Мы услышали все это с балкона и вначале не могли поверить в происходящее. К удивлению Вити, на него зашикали и, видимо, уговорами, а возможно и угрозами, заставили заткнуться.

   Актеры, слава Богу, нашли в себе силы продолжить балет, но, по сути нашему дураку удалось испохабить вечер сотням людей. Завирюха на какое-то время впал в ступор и сидел, закрыв лицо рукой. Такой пакости этот человек не заслужил.

   У меня, невзирая на весь мой гуманизм, появилось там, на балконе бельэтажа, почти непреодолимое желание набить Витеньке морду. Я думаю, такое желание было не только у меня. Да вот только поможет ли?


   После того, как мудрый фотограф на Дерибасовской, убедил меня в том, что поспешность очень часто бывает вредна, я стал стараться больше внимания уделять деталям.
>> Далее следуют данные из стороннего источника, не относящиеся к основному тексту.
/-!
# [IUTchII] Cor 3.5 (ii) "⥲" at the genuine `θ_env` data of `X̲̲_K` for ANY family of inversion actions (in particular
# print's OUTER inversion `ι_Ÿ`, Rmk 1.4.1 (ii)): the restriction isomorphism over `ℚ̄_pˣ` with (K), (R), `hq₀` derived

S. Mochizuki, *Inter-universal Teichmüller theory II*, kurims Dec-2020 manuscript, Cor 3.5 (ii) p. 95, Prop 3.1 (i)(ii)
pp. 87–88, Prop 2.2 (i)(ii) p. 66, Rmk 1.4.1 (ii) p. 28 ("the unique order two `Δ^tp_{X̲̲_k}`-outer automorphism")
[cite: Mochizuki2012, Cor 3.5 (ii) p.95]. Claim key DISPUTED (D-0012). PROOF-ONLY companion (abc-iut cell, layer L6,
seat abc-iut-w4-d004 gen 3; node **IUTchII:Cor3.5(ii)**, restriction-ISO clause, sub-DAG row Cor-35.ii.r12). NO
definition, NO `Prop` fact, NO instance.

WHY THIS FILE. The two previous files of this seat (`…GenuineRecordRestrictionIsoProofs`, `…Padic`) are stated for
abc-iut-w4-d019's v1 record `EtaleLevels.thetaEnvRecordKummer … ι₀`, whose "inversions" are the conjugates of the INNER
action of an element `ι₀ ∈ Π^tp_{X̲̲}` — by abc-iut-w4-d019's own READING CORRECTION (v2 note of
`ThetaEnvDataRecordModel.lean`, Rmk 1.4.1 (ii) p. 28) a DEGENERATE choice: print's `ι_Ÿ` is OUTER. Everything proved there
depends on the record only through abc-iut-w4-d019's bridge `ThetaEnvData.toRecord` — ambient module, `conj`, `Ψ_cns = κ(O)`
(`toRecord_constantMonoid`, `rfl`) — and NOT on the inversion family. HERE the same theorems are stated for the record
`(EtaleLevels.thetaEnvData …).toRecord (h1LimConjMulAut …) (h1LimKummerOn c hA hfi O) iota` with an ARBITRARY family
`iota : Iota → (lim ≃+ lim)` of inversion actions (abc-iut-w4-d030's shape in `MonoThetaProjectiveThetaEnvRecord.lean`), so
that they apply verbatim to the print-faithful family of `Π^tp_{X̲̲}`-conjugates of one outer pointed inversion (the pair
transport `h1LimAutEquiv` of abc-iut-L6-t1/w4-d010/w5-d072) as soon as a consumer fixes it:
* `hRκ_toRecord` — (R) «`R_t (κ m) = κ₀ m`» at the record, any `iota`, any constants module `A`;
* **`exists_unique_restrictionIso'_toRecord_padic`** — the Cor 3.5 (ii) isomorphism `Ψ^{i₀}_env(𝕄_*) ⥲ Ψ_ξ ⊆ ∏_t κ₀(O)` at
  the record over `A = ℚ̄_pˣ`, ANY `iota`, with (K) (abc-iut-w4-d007's Kummer injectivity theorems), (R), `hU`, `hUsurj`,
  `hinj`, `hq₀` ALL DERIVED; inputs = sections data + model data + `horb` + **(E) `R_t θ = κ₀ (q_t)`, `q_{t₀}` non-unit**.
* `ThetaEnvData.horb_toRecord_of_orbit` — for ANY produced record (any setting, any `iota`): `horb` follows from `htors`
  (`M^μ_TM ⊆ M^×_TM`, a theorem at the genuine data: abc-iut-w4-d004 p423317 / abc-iut-w5-d192 …OfTower) and the RAW orbit
  clause of Prop 2.2 (ii) read in the limit, `horbit : any two ι-invariants up to torsion of θ(Π) differ by a torsion
  class` — replacing abc-iut-w4-d004's `horb_toRecord` (p420268), whose input is abc-iut-L6-t19's packaged datum
  `IotaInvariantTheta'` (not instantiable over the genuine setting, which is not a `BadPlaceSetting`), by its one used field.
Nothing here asserts a disputed claim or takes a side on [IUTchIII] Cor 3.12; typed ≠ proved ≠ endorsed.
-/

noncomputable section

namespace Literature.IUT.HodgeArakelov

/-! ### `horb` from the raw orbit clause of Prop 2.2 (ii), for any produced record -/

namespace ThetaEnvData

open TemperedThetaMonoids

universe u

variable {S : ThetaSetting.{u}} {F : ModelFamily S} {Sys : MonoThetaProjSystem F} (T : ThetaEnvData Sys)
  (act : Sys.PiX →* MulAut (Multiplicative T.cohEnv.lim)) {M : Type u} [CommMonoid M]
  (κ : M →* Multiplicative T.cohEnv.lim) {Iota : Type u} (iota : Iota → (T.D.coh.lim ≃+ T.D.coh.lim))

/-- **`horb` for ANY produced record from the RAW orbit clause.** If any two elements of `θ^{ι}(Π)` (the `ι`-invariants up
to torsion of `θ(Π)` in the limit, for the inversion action `iota i₀`) differ by a class of finite order ([IUTchII]
Prop 2.2 (ii) / Cor 2.8 (i): "`θ^ι(Π_v)` … a `μ_{2l}`-orbit") and torsion classes are units (`htors`, `M^μ_TM ⊆ M^×_TM`),
then `θ^{i₀}_env` of the record `T.toRecord act κ iota` is a single `M^×_TM`-orbit — the junction hypothesis `horb` of the
Cor 3.5 (ii) restriction isomorphism. [cite: Mochizuki2012, Cor 2.8 (i) p.82] -/
theorem horb_toRecord_of_orbit {i₀ : Iota}
    (horbit : ∀ x ∈ T.thetaIotaLim (iota i₀), ∀ x' ∈ T.thetaIotaLim (iota i₀), IsOfFinAddOrder (x' - x))
    (htors : ∀ u : (T.toRecord act κ iota).H, IsOfFinOrder u → u ∈ (T.toRecord act κ iota).units)
    {θ : (T.toRecord act κ iota).H} (hθ : θ ∈ (T.toRecord act κ iota).thetaEnv i₀) :
    ∀ θ' ∈ (T.toRecord act κ iota).thetaEnv i₀, ∃ u ∈ (T.toRecord act κ iota).units, θ' = u * θ := by
  intro θ' hθ'
  rw [toRecord_thetaEnv] at hθ hθ'
  have hx : T.transportLim.symm (Multiplicative.toAdd θ) ∈ T.thetaIotaLim (iota i₀) :=
    (T.mem_envSet_iff (T.thetaIotaLim (iota i₀)) θ).mp hθ
  have hx' : T.transportLim.symm (Multiplicative.toAdd θ') ∈ T.thetaIotaLim (iota i₀) :=
    (T.mem_envSet_iff (T.thetaIotaLim (iota i₀)) θ').mp hθ'
  have h1 := horbit _ hx _ hx'
  have h2 : IsOfFinAddOrder ((@Multiplicative.toAdd T.cohEnv.lim θ') - (@Multiplicative.toAdd T.cohEnv.lim θ)) := by
    have h := (T.transportLim : T.D.coh.lim →+ T.cohEnv.lim).isOfFinAddOrder h1
    simpa [map_sub] using h
  have h3 : IsOfFinOrder (@Multiplicative.ofAdd T.cohEnv.lim
      ((@Multiplicative.toAdd T.cohEnv.lim θ') - (@Multiplicative.toAdd T.cohEnv.lim θ))) :=
    isOfFinOrder_ofAdd_iff.mpr h2
  exact ⟨θ' / θ, htors _ h3, (div_mul_cancel θ' θ).symm⟩

end ThetaEnvData

namespace EtaleLevels

open Literature.AnabelianGeometry.EtaleTheta CohomologySystemOfContH1 EtaleThetaDataOfSetting TemperedThetaMonoids
  BadPrimeGaussianMonoids

variable {p : ℕ} [Fact p.Prime] {D : Literature.AnabelianGeometry.EtaleTheta.ThetaSetting p}
  {E : D.EtaleThetaData} {l : ℕ} (C : E.DoubleUnderline l) (hC : D.Compat) (hS : D.Sec2Hyps)
  (hl : l.Prime) (hp2 : p ≠ 2) (hpl : p ≠ l) (hζ : ∃ ζ : D.K, IsPrimitiveRoot ζ (4 * l))
  (mods : ∀ M : ℕ+, D.CyclotomeMod l M)
  (f : contCocycles D.toTheta D.DeltaTheta C.GtpYdduu) (hf : f ∈ C.rootCocycles hC)
  (hmods : ∀ (M M' : ℕ+) (h : (M : ℕ) ∣ (M' : ℕ)) (x : D.lDeltaTheta l),
    MuN.red p M M' h ((mods M').red x) = (mods M).red x)
  (h15 : Literature.AnabelianGeometry.EtaleTheta.ThetaSetting.Prop15iii E hC) (L : C.CuspLabels)
  (hZ : ∀ M : ℕ+, Nonempty (ModelCyclotomes.lDeltaQuot (C.rigidData (mods M) hC hS h15 L) ≃*
    Literature.IUT.HodgeTheaters.ZHat))
  (hcharY : EtaleThetaDataOfSetting.PiYddCharacteristic C)
  (hlim : Function.Bijective (rigidLimHom C hC hS hl hp2 hpl hζ mods f hf hmods h15 L hZ))
  [(EtaleThetaDataOfSetting.PiYdd C).Normal]
  {Iota : Type}
  (iota : Iota → ((thetaEnvData C hC hS hl hp2 hpl hζ mods f hf hmods h15 L hZ hcharY hlim).D.coh.lim ≃+
    (thetaEnvData C hC hS hl hp2 hpl hζ mods f hf hmods h15 L hZ hcharY hlim).D.coh.lim))
  {Lbl : Type*} {P₀ : TopGroup.{0}} (φ₀ : P₀ →* D.GtpTheta) (s : Lbl → (P₀ →* Pi C))
  (hι : ∀ t, Continuous ((MonoidHom.id (Pi C)).comp (s t)))
  (hN : ∀ t, (⊤ : Subgroup P₀).map ((MonoidHom.id (Pi C)).comp (s t)) ≤ PiYdd C)
  (hφ : ∀ t, (phi C).comp ((MonoidHom.id (Pi C)).comp (s t)) = φ₀)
Я с удовольствием наблюдал, и мысленно в наблюдаемое погружался. Верный анализ обычно приходит потом. Но он приходит, это главное.

   Я очень любил гулять по площади 1905-го года, спускаясь на Дерибасовскую, и переходя на улицу Карла Маркса. Там были кафешки, магазины и маленькие кинотеатры. Я киноман, это моя слабость. Хороший фильм, это повесть в цвете, роман, спектакль, чья-то жизнь и опыт, и снова возможность впитывать Знание.
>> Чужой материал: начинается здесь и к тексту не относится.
/-- The image of `ιψ_τ`: `push(ιψ_τ) = ισ − σ + dΣ_i σ_i` (`= ιϖ`). [cite: Milne1999, §6 p. 70 L15–L16] -/
theorem pushFun_act_iota_psi (h : Setting ι Γ₀ D) {τ : Γ} (hτ : τ ∈ Γ₀) :
    pushFun R ((↑) : Γ → Γ ⧸ D) (act R ι (psi ι Γ₀ R τ)) =
      Finsupp.single (ι • (τ : Γ ⧸ D)) 1 - Finsupp.single (τ : Γ ⧸ D) 1
        + (Fintype.card D : R) • ∑ k : ↥(halfCosets Γ₀ D), Finsupp.single (k : Γ ⧸ D) 1 := by
  rw [pushFun_act R ((↑) : Γ → Γ ⧸ D) (g := ι) (fun _ => rfl), pushFun_psi R h hτ, map_add, map_sub, map_smul, map_sum, act_single, act_single, h.smul_smul_eq]
  simp_rw [act_single, h.smul_smul_eq]

end PushPsi

end Setting

/-! ### §3 LEMMA 6.7's computation: the matrix and the kernel of any `θ : ℤ[Γ/D] → ℤ[Γ/D]` with the printed basis values -/

section Kernel

variable {Γ : Type*} [Group Γ] {ι : Γ} {Γ₀ D : Subgroup Γ}
variable [Fintype Γ] [DecidablePred (· ∈ Γ₀)] [DecidablePred (· ∈ D)]
variable (R : Type*) [CommRing R] (h : Setting ι Γ₀ D)

include h

/-- **The basis `{σ₀, …, σ_{n/d−1}, ισ₀, …, ισ_{n/d−1}}` of `ℤ[Γ/D]`** (the standard basis renumbered by `frame`).
[cite: Milne1999, §6 p. 70 L16–L17] -/
def cosetBasis : Module.Basis (↥(halfCosets Γ₀ D) ⊕ ↥(halfCosets Γ₀ D)) R (Γ ⧸ D →₀ R) :=
  Finsupp.basisSingleOne.reindex (frame h).symm

/-- [cite: Milne1999, §6 p. 70 L16–L17] -/
theorem cosetBasis_apply (t : ↥(halfCosets Γ₀ D) ⊕ ↥(halfCosets Γ₀ D)) : cosetBasis R h t = Finsupp.single (frame h t) 1 := by
  rw [cosetBasis, Module.Basis.reindex_apply, Equiv.symm_symm, Finsupp.coe_basisSingleOne]

/-- [cite: Milne1999, §6 p. 70 L16–L17] -/
theorem cosetBasis_repr (f : Γ ⧸ D →₀ R) (t : ↥(halfCosets Γ₀ D) ⊕ ↥(halfCosets Γ₀ D)) :
    (cosetBasis R h).repr f t = f (frame h t) := by
  rw [cosetBasis, Module.Basis.repr_reindex_apply, Equiv.symm_symm, Finsupp.basisSingleOne_repr, LinearEquiv.refl_apply]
   Не знаю как сейчас, а тогда, в 80-е, у Одесских кинотеатров была замечательная, прекрасная особенность. За полчаса до сеанса, в фойе кинотеатра исполняли классическую музыку. Это были трио, или квартеты, обычно молодые люди.

   Музыка истинная, это камертон, настраивающий на чистые, эталонные мысли, подвигающий к верным намерениям. Хорошая музыка, предваряющая хороший фильм, это верное действие, возведенное в степень.
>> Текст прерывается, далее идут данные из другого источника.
variable (L : Type) [Field L] [NumberField L] [IsCMField L] (α β : Fin 3 → L)
  [iGL : MeasurableSpace (GL (Fin 3) ℂ)] [iGLb : BorelSpace (GL (Fin 3) ℂ)]
  [iAα : MeasurableSpace (arch (↥(maximalRealSubfield L)) L (IsCMField.complexConj L) 3 (Matrix.diagonal α))] [iAαb : BorelSpace (arch (↥(maximalRealSubfield L)) L (IsCMField.complexConj L) 3 (Matrix.diagonal α))]
  [iAβ : MeasurableSpace (arch (↥(maximalRealSubfield L)) L (IsCMField.complexConj L) 3 (Matrix.diagonal β))] [iAβb : BorelSpace (arch (↥(maximalRealSubfield L)) L (IsCMField.complexConj L) 3 (Matrix.diagonal β))]
  [iQα : ∀ γ' : arch (↥(maximalRealSubfield L)) L (IsCMField.complexConj L) 3 (Matrix.diagonal α),
    MeasurableSpace (arch (↥(maximalRealSubfield L)) L (IsCMField.complexConj L) 3 (Matrix.diagonal α) ⧸ Subgroup.centralizer ({γ'} : Set _))]
  [iQαb : ∀ γ' : arch (↥(maximalRealSubfield L)) L (IsCMField.complexConj L) 3 (Matrix.diagonal α),
    BorelSpace (arch (↥(maximalRealSubfield L)) L (IsCMField.complexConj L) 3 (Matrix.diagonal α) ⧸ Subgroup.centralizer ({γ'} : Set _))]
  [iQβ : ∀ γ' : arch (↥(maximalRealSubfield L)) L (IsCMField.complexConj L) 3 (Matrix.diagonal β),
    MeasurableSpace (arch (↥(maximalRealSubfield L)) L (IsCMField.complexConj L) 3 (Matrix.diagonal β) ⧸ Subgroup.centralizer ({γ'} : Set _))]
  [iQβb : ∀ γ' : arch (↥(maximalRealSubfield L)) L (IsCMField.complexConj L) 3 (Matrix.diagonal β),
    BorelSpace (arch (↥(maximalRealSubfield L)) L (IsCMField.complexConj L) 3 (Matrix.diagonal β) ⧸ Subgroup.centralizer ({γ'} : Set _))]
  [iLα : ∀ (v : {w : InfinitePlace L // IsComplex w}) (g : archLocal L 3 (Matrix.diagonal α) v),
    MeasurableSpace (archLocal L 3 (Matrix.diagonal α) v ⧸ Subgroup.centralizer ({g} : Set (archLocal L 3 (Matrix.diagonal α) v)))]
  [iLαb : ∀ (v : {w : InfinitePlace L // IsComplex w}) (g : archLocal L 3 (Matrix.diagonal α) v),
    BorelSpace (archLocal L 3 (Matrix.diagonal α) v ⧸ Subgroup.centralizer ({g} : Set (archLocal L 3 (Matrix.diagonal α) v)))]
  [iLβ : ∀ (v : {w : InfinitePlace L // IsComplex w}) (g : archLocal L 3 (Matrix.diagonal β) v),
    MeasurableSpace (archLocal L 3 (Matrix.diagonal β) v ⧸ Subgroup.centralizer ({g} : Set (archLocal L 3 (Matrix.diagonal β) v)))]
  [iLβb : ∀ (v : {w : InfinitePlace L // IsComplex w}) (g : archLocal L 3 (Matrix.diagonal β) v),
    BorelSpace (archLocal L 3 (Matrix.diagonal β) v ⧸ Subgroup.centralizer ({g} : Set (archLocal L 3 (Matrix.diagonal β) v)))]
   По тому, как человек смеется, можно легко узнать его суть, привержен ли он Совести, или пренебрегает Ею. Хотите ли вы смеяться вместе с ним, или возникает отторжение, причины, заставившие его смеяться, легко помогут сделать верные предположения о предрасположенности человека к тем, или иным поступкам. Смех, это лакмусовая бумажка.

   И музыка, несомненно, тоже лакмус. Для души, для оценки зрелости и духовности.


   Весть о том, что в Одессу привезли фильм Луиса Бунюэля "Скромное обаяние буржуазии", разлетелась быстро. Знатоки, принесшие весть, предваряли ее таинственными намеками на сюр, сознательно искаженную реальность, чем интригу усиливали, привнося флер некой загадки, чем и привлекали любителей, вроде меня.

   Стоит ли удивляться, что я с трудом дождался окончания занятий, и в сладостном предвкушении новых для себя открытий, теплым и тихим октябрьским вечером, уже стоял напротив кассы кинотеатра, на улице Карла Маркса, в очереди, среди таких же, жаждущих познания и впечатлений.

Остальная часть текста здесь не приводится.